* [What is required]: An exact transcription of the data below is needed.
======
/-!
# Route `KolyvaginDepthDoor`, crux `KolyvaginDepthSupplyKN` (stmt-BirchSwinnertonDyer-22820) —
# DEPTH TABLE v15: the RANK-ONE DATUM of the even-rank row `718b1` at `(p, d_K) = (5, -7)` READ AS ONE BSD-QUOTIENT VALUATION
# (Burungale–Castella–Skinner 2025 Cor. 1.3.1 and Gross–Zagier–Kolyvagin BY NAME on a kernel-certified minimal model of the twist)

Helper file of the lead prover of line `levelone` (kdd-p1 g19; `--supports stmt-BirchSwinnertonDyer-22820
--as helper`); it closes nothing and BSD is NOT proved by it.

The v13 row of `718b1` (g17, `C718b1.cruxBody_of_twistSelmer`) leaves ONE datum: `#Sel_5(E^{(-7)}/ℚ) ≤ 5` for the Heegner twist
`T = E^{(-7)}`, a curve of analytic rank ONE (root number `−1`; observatory numerics `CERT-TABLE.md`, cert-2 g40: `r_an(T) = 1`,
`#Ш_an(T) = 1.000…`, `5 ∤ c(T)`, `#T(ℚ)_tors = 1` — context only). g18 read the ODD-rank rows through Skinner 2016 Thm. C on the
rank-ZERO twist; this file is the EVEN-rank counterpart: the printed `p`-part of BSD IN ANALYTIC RANK ONE (Burungale–Castella–Skinner
2025 Cor. 1.3.1: any conductor; non-CM, `p > 3` good ordinary, `E[p]` irreducible, (im)) turns the datum into ONE valuation of ONE
rational number, the BSD quotient `L'(T,1)/(Ω_T·Reg_T)` (`= #Ш_an(T)·Tam(T)/#T(ℚ)_tors²`).

`T` has the GLOBAL MINIMAL MODEL `T₀ = [1, 1, 0, -221, -307]` (`Δ(T₀) = 675775856 = 2^4 · 7^6 · 359`), `ℚ`-isomorphic to the tree's
`E.quadraticTwist (-7)` by `(u, r, s, t) = (1, -1, -1/2, 1/2)` (`minTwist7_smul_eq`). Kernel certificates (all `decide`): `minTwist7_isElliptic`,
`minTwist7_isGloballyMinimal` (Silverman's `Δ`-criterion (`Δ` is 12th-power-free)), `minTwist7_intModel`, `minTwist7_card_5` (`#T̃₀(𝔽_5) = 3`, `a_5(T) = 3`: good ORDINARY),
Serre's Prop. 19 witnesses `minTwist7_hasSurjectiveModNGaloisRep_5` (`ρ̄_{T,5}` onto; `T` is additive at ``7``, so Prop. 21 is unavailable),
`minTwist7_not_hasCM` (multiplicative at `359`), `minTwist7_kodairaNeron_5` (`5 ∤ ord_v Δ_T` at multiplicative `v`, hence `5 ∤ Tam(T)`).

* `minTwist7_natCard_selmerGroup_eq_of_bsdQuotient` — **BCS Cor. 1.3.1 + GZK ⟹ the datum.** IF `ord_{s=1} L(T,s) = 1` and
  `ord_5(L'(T,1)/(Ω_T·Reg_T)) ≤ 0`, THEN `#Sel_5(T/ℚ) = 5` (generic `natCard_selmerGroup_eq_of_rankOne_bsdQuotient_bcs`:
  GZK gives rank `1` and `Ш(T)` finite; BCS gives `ord_5` of the quotient `= ord_5 #Ш(T) + ord_5 Tam(T)`; Kodaira–Néron kills the
  Tamagawa term; so `5 ∤ #Ш(T)`, `Ш(T)[5] = 0`, `#Sel_5 = 5^rank = 5`).
* `natCard_selmerGroup_quadraticTwist_neg7_eq_of_bsdQuotient` — the same transported to `E.quadraticTwist (-7)`
  (`natCard_selmerGroup_eq_of_variableChange`).
* `cruxBody_of_twistBSDQuotient` — composed with `C718b1.cruxBody_of_twistSelmer` (g17): the CLAUSE of the crux at `W = 718b1` VERBATIM
  from the two rank-one hypotheses, for every imaginary quadratic `K` with `d_K = -7`.

So, modulo the named print facts (Stein–Wuthrich 2013 Thm. 1.1, (γ) = Gross 1991 Prop. 3.7 (2), W. Zhang 2014 Lemma 8.4 (1) / Thm. 9.1; Burungale–Castella–Skinner 2025 Cor. 1.3.1; Gross–Zagier–Kolyvagin), the crux
`KolyvaginDepthSupplyKN` holds AT `718b1` as soon as ONE real number — the BSD quotient of the rank-one twist `E^{(-7)}`, rational by
Gross–Zagier — has `5`-adic valuation `≤ 0` [and `ord_{s=1} L(T,s) = 1`]. Per curve; nothing class-wide (the open stub (S♭) is
untouched); BSD is NOT proved by any of this.

References: [BurungaleCastellaSkinner2025] Cor. 1.3.1 (p. 4); [Darmon2004] Thm. 3.22 (GZK); [Serre1972] §2.8 Prop. 19;
[SerreAbelianLadic1968] IV-23; [Kraus1989] Prop. 2; [SilvermanAEC2009] VII.1 Rem. 1.1, VIII.8, X.4.2, X.5 Cor. 5.4;
[CremonaAlgorithms1997] Table 1 (718b1), §3.2.
-/

set_option linter.dupNamespace false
======
* [Output of the task]:
/-!
# Route `KolyvaginDepthDoor`, crux `KolyvaginDepthSupplyKN` (stmt-BirchSwinnertonDyer-22820) —
# DEPTH TABLE v15: the RANK-ONE DATUM of the even-rank row `718b1` at `(p, d_K) = (5, -7)` READ AS ONE BSD-QUOTIENT VALUATION
# (Burungale–Castella–Skinner 2025 Cor. 1.3.1 and Gross–Zagier–Kolyvagin BY NAME on a kernel-certified minimal model of the twist)

Helper file of the lead prover of line `levelone` (kdd-p1 g19; `--supports stmt-BirchSwinnertonDyer-22820
--as helper`); it closes nothing and BSD is NOT proved by it.

The v13 row of `718b1` (g17, `C718b1.cruxBody_of_twistSelmer`) leaves ONE datum: `#Sel_5(E^{(-7)}/ℚ) ≤ 5` for the Heegner twist
`T = E^{(-7)}`, a curve of analytic rank ONE (root number `−1`; observatory numerics `CERT-TABLE.md`, cert-2 g40: `r_an(T) = 1`,
`#Ш_an(T) = 1.000…`, `5 ∤ c(T)`, `#T(ℚ)_tors = 1` — context only). g18 read the ODD-rank rows through Skinner 2016 Thm. C on the
rank-ZERO twist; this file is the EVEN-rank counterpart: the printed `p`-part of BSD IN ANALYTIC RANK ONE (Burungale–Castella–Skinner
2025 Cor. 1.3.1: any conductor; non-CM, `p > 3` good ordinary, `E[p]` irreducible, (im)) turns the datum into ONE valuation of ONE
rational number, the BSD quotient `L'(T,1)/(Ω_T·Reg_T)` (`= #Ш_an(T)·Tam(T)/#T(ℚ)_tors²`).

`T` has the GLOBAL MINIMAL MODEL `T₀ = [1, 1, 0, -221, -307]` (`Δ(T₀) = 675775856 = 2^4 · 7^6 · 359`), `ℚ`-isomorphic to the tree's
`E.quadraticTwist (-7)` by `(u, r, s, t) = (1, -1, -1/2, 1/2)` (`minTwist7_smul_eq`). Kernel certificates (all `decide`): `minTwist7_isElliptic`,
`minTwist7_isGloballyMinimal` (Silverman's `Δ`-criterion (`Δ` is 12th-power-free)), `minTwist7_intModel`, `minTwist7_card_5` (`#T̃₀(𝔽_5) = 3`, `a_5(T) = 3`: good ORDINARY),
Serre's Prop. 19 witnesses `minTwist7_hasSurjectiveModNGaloisRep_5` (`ρ̄_{T,5}` onto; `T` is additive at ``7``, so Prop. 21 is unavailable),
`minTwist7_not_hasCM` (multiplicative at `359`), `minTwist7_kodairaNeron_5` (`5 ∤ ord_v Δ_T` at multiplicative `v`, hence `5 ∤ Tam(T)`).

* `minTwist7_natCard_selmerGroup_eq_of_bsdQuotient` — **BCS Cor. 1.3.1 + GZK ⟹ the datum.** IF `ord_{s=1} L(T,s) = 1` and
  `ord_5(L'(T,1)/(Ω_T·Reg_T)) ≤ 0`, THEN `#Sel_5(T/ℚ) = 5` (generic `natCard_selmerGroup_eq_of_rankOne_bsdQuotient_bcs`:
  GZK gives rank `1` and `Ш(T)` finite; BCS gives `ord_5` of the quotient `= ord_5 #Ш(T) + ord_5 Tam(T)`; Kodaira–Néron kills the
  Tamagawa term; so `5 ∤ #Ш(T)`, `Ш(T)[5] = 0`, `#Sel_5 = 5^rank = 5`).
* `natCard_selmerGroup_quadraticTwist_neg7_eq_of_bsdQuotient` — the same transported to `E.quadraticTwist (-7)`
  (`natCard_selmerGroup_eq_of_variableChange`).
* `cruxBody_of_twistBSDQuotient` — composed with `C718b1.cruxBody_of_twistSelmer` (g17): the CLAUSE of the crux at `W = 718b1` VERBATIM
  from the two rank-one hypotheses, for every imaginary quadratic `K` with `d_K = -7`.

So, modulo the named print facts (Stein–Wuthrich 2013 Thm. 1.1, (γ) = Gross 1991 Prop. 3.7 (2), W. Zhang 2014 Lemma 8.4 (1) / Thm. 9.1; Burungale–Castella–Skinner 2025 Cor. 1.3.1; Gross–Zagier–Kolyvagin), the crux
`KolyvaginDepthSupplyKN` holds AT `718b1` as soon as ONE real number — the BSD quotient of the rank-one twist `E^{(-7)}`, rational by
Gross–Zagier — has `5`-adic valuation `≤ 0` [and `ord_{s=1} L(T,s) = 1`]. Per curve; nothing class-wide (the open stub (S♭) is
untouched); BSD is NOT proved by any of this.

References: [BurungaleCastellaSkinner2025] Cor. 1.3.1 (p. 4); [Darmon2004] Thm. 3.22 (GZK); [Serre1972] §2.8 Prop. 19;
[SerreAbelianLadic1968] IV-23; [Kraus1989] Prop. 2; [SilvermanAEC2009] VII.1 Rem. 1.1, VIII.8, X.4.2, X.5 Cor. 5.4;
[CremonaAlgorithms1997] Table 1 (718b1), §3.2.
-/

set_option linter.dupNamespace false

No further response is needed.